Kyle Genova will present his Pre-FPO on Thursday, January 14, 2021 at 10am via Zoom.

Zoom link:

Meeting ID: 959 9089 2901

The members of his committee are as follows: Tom Funkhouser (advisor), Olga Russakovsky (reader), Forrester Cole (reader, Google), Adam Finkelstein (examiner), Szymon Rusinkiewicz (examiner).

All are welcome to attend.

Abstract:

Often, computer vision tasks require understanding or generating data that is explicitly three dimensional. Such tasks can be relatively low level, like recovering geometric surface properties for object insertion or relighting, or high level, like semantic segmentation of point clouds for mapping or navigation. Yet, the most common form of input data or data label is an image. RGB and depth cameras are ubiquitous sensors, and it is often also easier to collect labels at scale in 2D compared to 3D. Based on this observation, we propose methods for recovering 3D shapes from input 2D views, and understanding 3D data from 2D supervision.

First, we demonstrate a method for recovering the geometry of human faces where both the input data and labels are 2D RGB images. This is possible only because face geometry can be represented with a domain-specific parametric 3D morphable model, which can be separately learned from 3D data. We then consider more general classes of shape, for which we propose a novel representation, the Structured Implicit Function. We show that this representation is useful for learning general shape priors and correspondences, and demonstrate it can be used for RGB image -> 3D shape recovery.
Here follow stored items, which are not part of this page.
/-- **`I(k₀,j)`** — the Heegner-side pivot at layer `k = k₀ + j`: the index
`[S_p(E/K_k) : ℋ̄_k + ν_{k₀,j} S_p(E/K_k)]` of the finite-level Heegner module plus the `ν`-multiples inside
the compact Selmer group of `K_k` (junk `0` if infinite — finite for `k₀ ≫ 0` by Cornut–Vatsal non-vanishing and
Bertolini–Darmon rank one at every character of level in `(k₀, k]`).
[cite: Howard2004HeegnerKolyvagin, §3.3 (H_k)] [cite: PerrinRiou1987BSMF, §3.4] -/
def heegnerLayerNuIndex {L : Type} [Field L] [NumberField L] {N : ℕ} [NeZero N] {V : WeierstrassCurve ℚ}
    {p : ℕ} [Fact p.Prime] {κ : ZpExtension L p} {jbar : AlgebraicClosure L →+* ℂ}
    (γ : Field.absoluteGaloisGroup L) (F : HeegnerFamily N V L κ jbar) (k₀ j : ℕ) : ℕ :=
  (heegnerModuleLayer γ F (k₀ + j) ⊔
      ((V.baseChange L).compactSelmerOver (κ.layerSubgroup (k₀ + j)) p).map
        (layerNuPi p (V.baseChange L) κ γ k₀ j (k₀ + j))).relIndex
    ((V.baseChange L).compactSelmerOver (κ.layerSubgroup (k₀ + j)) p)

/-! ## §1 Statements -/

/-- (A) **μ from layer growth** — pure `Λ`-module algebra (Iwasawa's growth theorem along `ν_{k₀,j}` in
inequality form; the `ν`-analogue of x10b-p1's landed `lengthAt_le_two_mul_of_card_quotSMulTop_qm_le`):
for finitely generated torsion `N, N'`, a uniform family of LAYER index inequalities
`#(N/νN) ≤ p^{C(j+1)} · #(N'/νN')²` on FINITE layer quotients (all `j ≥ j₀`, some base `k₀`) forces
`length_(p) N ≤ 2 · length_(p) N'`, i.e. `μ(N) ≤ 2 μ(N')`
(`#(E/ν_{k₀,j}E) = p^{μ(E) p^{k₀}(p^j - 1) + λ' j + O(1)}` for `E` elementary with `char E` coprime to `ν`,
finiteness ⇒ coprimality, pseudo-isomorphism invariance of the growth up to `p^{O(1)}`). Size M. -/
def Stmt.lengthAtOfLayerCard : Prop :=
  ∀ (p : ℕ) [Fact p.Prime] (N N' : Type) [AddCommGroup N] [Module (IwasawaAlgebra p) N]
    [AddCommGroup N'] [Module (IwasawaAlgebra p) N']
    [Module.Finite (IwasawaAlgebra p) N] [Module.Finite (IwasawaAlgebra p) N'],
    Module.IsTorsion (IwasawaAlgebra p) N → Module.IsTorsion (IwasawaAlgebra p) N' →
    (∃ C k₀ j₀ : ℕ, ∀ j : ℕ, j₀ ≤ j →
      Finite (N ⧸ (Ideal.span {layerNu p k₀ j} • ⊤ : Submodule (IwasawaAlgebra p) N)) ∧
      Finite (N' ⧸ (Ideal.span {layerNu p k₀ j} • ⊤ : Submodule (IwasawaAlgebra p) N')) ∧
      layerCard p N k₀ j ≤ p ^ (C * (j + 1)) * layerCard p N' k₀ j ^ 2) →
    ∀ 𝔭 : PrimeSpectrum (IwasawaAlgebra p), 𝔭.asIdeal = Ideal.span {(p : IwasawaAlgebra p)} →
      Module.lengthAt (IwasawaAlgebra p) N 𝔭 ≤ 2 * Module.lengthAt (IwasawaAlgebra p) N' 𝔭
/-- **Soundness of the linear depth-2 certificate**: if `l2Check p … W = true` for a prime `p`, then
`killQ` has no integer zero that is primitive at `p` — verbatim the conclusion of `killCheck_sound`, by the
same chart normalisation. [cite: CremonaAlgorithms1997, §3.6] -/
theorem l2Check_sound {p : ℕ} (hp : p.Prime) {a b c : ℤ} {z : ℤ × ℤ × ℤ} {t₁ t₂ : ℤ}
    {W : List ((ℤ × ℤ × ℤ × ℤ) × ℤ × ℤ)} (h : l2Check p a b c z t₁ t₂ W = true) (v : ℤ × ℤ × ℤ × ℤ)
    (hprim : ¬ ((p : ℤ) ∣ v.1 ∧ (p : ℤ) ∣ v.2.1 ∧ (p : ℤ) ∣ v.2.2.1 ∧ (p : ℤ) ∣ v.2.2.2))
    (h0 : killQ a b c z t₁ t₂ v = 0) : False := by
  have hp0 : 0 < p := hp.pos
  have hpZ : Prime (p : ℤ) := Nat.prime_iff_prime_int.mp hp
  simp only [l2Check, Bool.and_eq_true, List.all_eq_true, List.mem_range] at h
  obtain ⟨⟨⟨hc0, hc1⟩, hc2⟩, hc3⟩ := h
  -- the modulus of the leaves and a unit normalising a coordinate prime to `p`
  set N : ℕ := p * p ^ 1 with hN
  have unit_of : ∀ w : ℤ, ¬ (p : ℤ) ∣ w → ∃ l m : ℤ, l * w + m * (N : ℤ) = 1 := by
    intro w hw
    have hcop : IsCoprime w ((p : ℤ) ^ (1 + 1)) :=
      ((Prime.coprime_iff_not_dvd hpZ).mpr hw).symm.pow_right
    obtain ⟨l, m, hlm⟩ := hcop
    exact ⟨l, m, by rw [hN]; push_cast; linear_combination hlm⟩
  -- residues mod p as digits
  have digit : ∀ w : ℤ, ∃ d : ℕ, d < p ∧ (p : ℤ) ∣ w - d := by
    intro w
    have hp' : (0 : ℤ) < p := by exact_mod_cast hp0
    refine ⟨(w % (p : ℤ)).toNat, ?_, w / p, ?_⟩
    · have := Int.emod_lt_of_pos w hp'; have := Int.emod_nonneg w hp'.ne'; omega
    · rw [Int.toNat_of_nonneg (Int.emod_nonneg w hp'.ne')]
      linear_combination (-1 : ℤ) * Int.emod_add_ediv_mul w (p : ℤ)
  -- the scaled vector `u = l • v` with the chart coordinate replaced by `1` is a zero mod `N`
  have scaled : ∀ (l m w : ℤ), l * w + m * (N : ℤ) = 1 → ∀ u : ℤ × ℤ × ℤ × ℤ,
      (N : ℤ) ∣ u.1 - l * v.1 → (N : ℤ) ∣ u.2.1 - l * v.2.1 → (N : ℤ) ∣ u.2.2.1 - l * v.2.2.1 →
      (N : ℤ) ∣ u.2.2.2 - l * v.2.2.2 →
      ((p * p ^ 1 : ℕ) : ℤ) ∣ (killQ a b c z t₁ t₂ u).1 ∧
        ((p * p ^ 1 : ℕ) : ℤ) ∣ (killQ a b c z t₁ t₂ u).2 := by
    intro l m w _ u g₀ g₁ g₂ g₃
    have hc := killQ_congr a b c z t₁ t₂ N (v := (l * v.1, l * v.2.1, l * v.2.2.1, l * v.2.2.2))
      g₀ g₁ g₂ g₃
    rw [killQ_smul, h0] at hc
    simpa [hN] using hc
  have hpN : (p : ℤ) ∣ (N : ℤ) := ⟨(p : ℤ) ^ 1, by rw [hN]; push_cast; ring⟩
  by_cases hv0 : (p : ℤ) ∣ v.1
  · by_cases hv1 : (p : ℤ) ∣ v.2.1
    · by_cases hv2 : (p : ℤ) ∣ v.2.2.1
      · -- chart 3
        have hv3 : ¬ (p : ℤ) ∣ v.2.2.2 := fun h3 => hprim ⟨hv0, hv1, hv2, h3⟩
        obtain ⟨l, m, hlm⟩ := unit_of _ hv3
        have hz := scaled l m _ hlm (l * v.1, l * v.2.1, l * v.2.2.1, 1) (by simp) (by simp) (by simp)
          ⟨m, by linear_combination -hlm⟩
        refine node2_sound hp0 hc3 (l * v.1, l * v.2.1, l * v.2.2.1, 1) ?_ ?_ ?_ (by simp) hz
        · simpa using (dvd_mul_of_dvd_right hv0 l)
        · simpa using (dvd_mul_of_dvd_right hv1 l)
        · simpa using (dvd_mul_of_dvd_right hv2 l)
      · -- chart 2
        obtain ⟨l, m, hlm⟩ := unit_of _ hv2
        obtain ⟨d₂, hd₂, e₂⟩ := digit (l * v.2.2.2)
        have hz := scaled l m _ hlm (l * v.1, l * v.2.1, 1, l * v.2.2.2) (by simp) (by simp)
          ⟨m, by linear_combination -hlm⟩ (by simp)
        refine node2_sound hp0 (node2_of_row2 hc2 hd₂) (l * v.1, l * v.2.1, 1, l * v.2.2.2) ?_ ?_ (by simp)
          (by simpa using e₂) hz
        · simpa using (dvd_mul_of_dvd_right hv0 l)
        · simpa using (dvd_mul_of_dvd_right hv1 l)
    · -- chart 1
      obtain ⟨l, m, hlm⟩ := unit_of _ hv1
      obtain ⟨d₁, hd₁, e₁⟩ := digit (l * v.2.2.1)
      obtain ⟨d₂, hd₂, e₂⟩ := digit (l * v.2.2.2)
      have hz := scaled l m _ hlm (l * v.1, 1, l * v.2.2.1, l * v.2.2.2) (by simp)
        ⟨m, by linear_combination -hlm⟩ (by simp) (by simp)
      refine node2_sound hp0 (node2_of_row2 (hc1 d₁ hd₁) hd₂) (l * v.1, 1, l * v.2.2.1, l * v.2.2.2) ?_
        (by simp) (by simpa using e₁) (by simpa using e₂) hz
      simpa using (dvd_mul_of_dvd_right hv0 l)
  · -- chart 0
    obtain ⟨l, m, hlm⟩ := unit_of _ hv0
    obtain ⟨d₀, hd₀, e₀⟩ := digit (l * v.2.1)
    obtain ⟨d₁, hd₁, e₁⟩ := digit (l * v.2.2.1)
    obtain ⟨d₂, hd₂, e₂⟩ := digit (l * v.2.2.2)
    have hz := scaled l m _ hlm (1, l * v.2.1, l * v.2.2.1, l * v.2.2.2)
      ⟨m, by linear_combination -hlm⟩ (by simp) (by simp) (by simp)
    exact node2_sound hp0 (node2_of_row2 (hc0 d₀ hd₀ d₁ hd₁) hd₂) (1, l * v.2.1, l * v.2.2.1, l * v.2.2.2)
      (by simp) (by simpa using e₀) (by simpa using e₁) (by simpa using e₂) hz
We extend this representation with local deep implicit functions, and demonstrate its utility for completing 2D depth observations of shapes in a more robust way than existing approaches.

In addition to methods for recovering 3D geometry from views, we propose methods for understanding geometry from views and for understanding how geometry is typically viewed. The first method enables training a 3D semantic segmentation network from only a labeled image collection, in comparison to previous methods that require labeled 3D training data. We then propose a method to synthesize views that mimic a diverse input image collection, by modeling the collection as samples from a view distribution that can be repeatedly sampled via rendering synthetic geometry. Our methods demonstrate that leveraging and understanding the relationship between input views and geometry is useful for a spectrum of explicitly 3D tasks.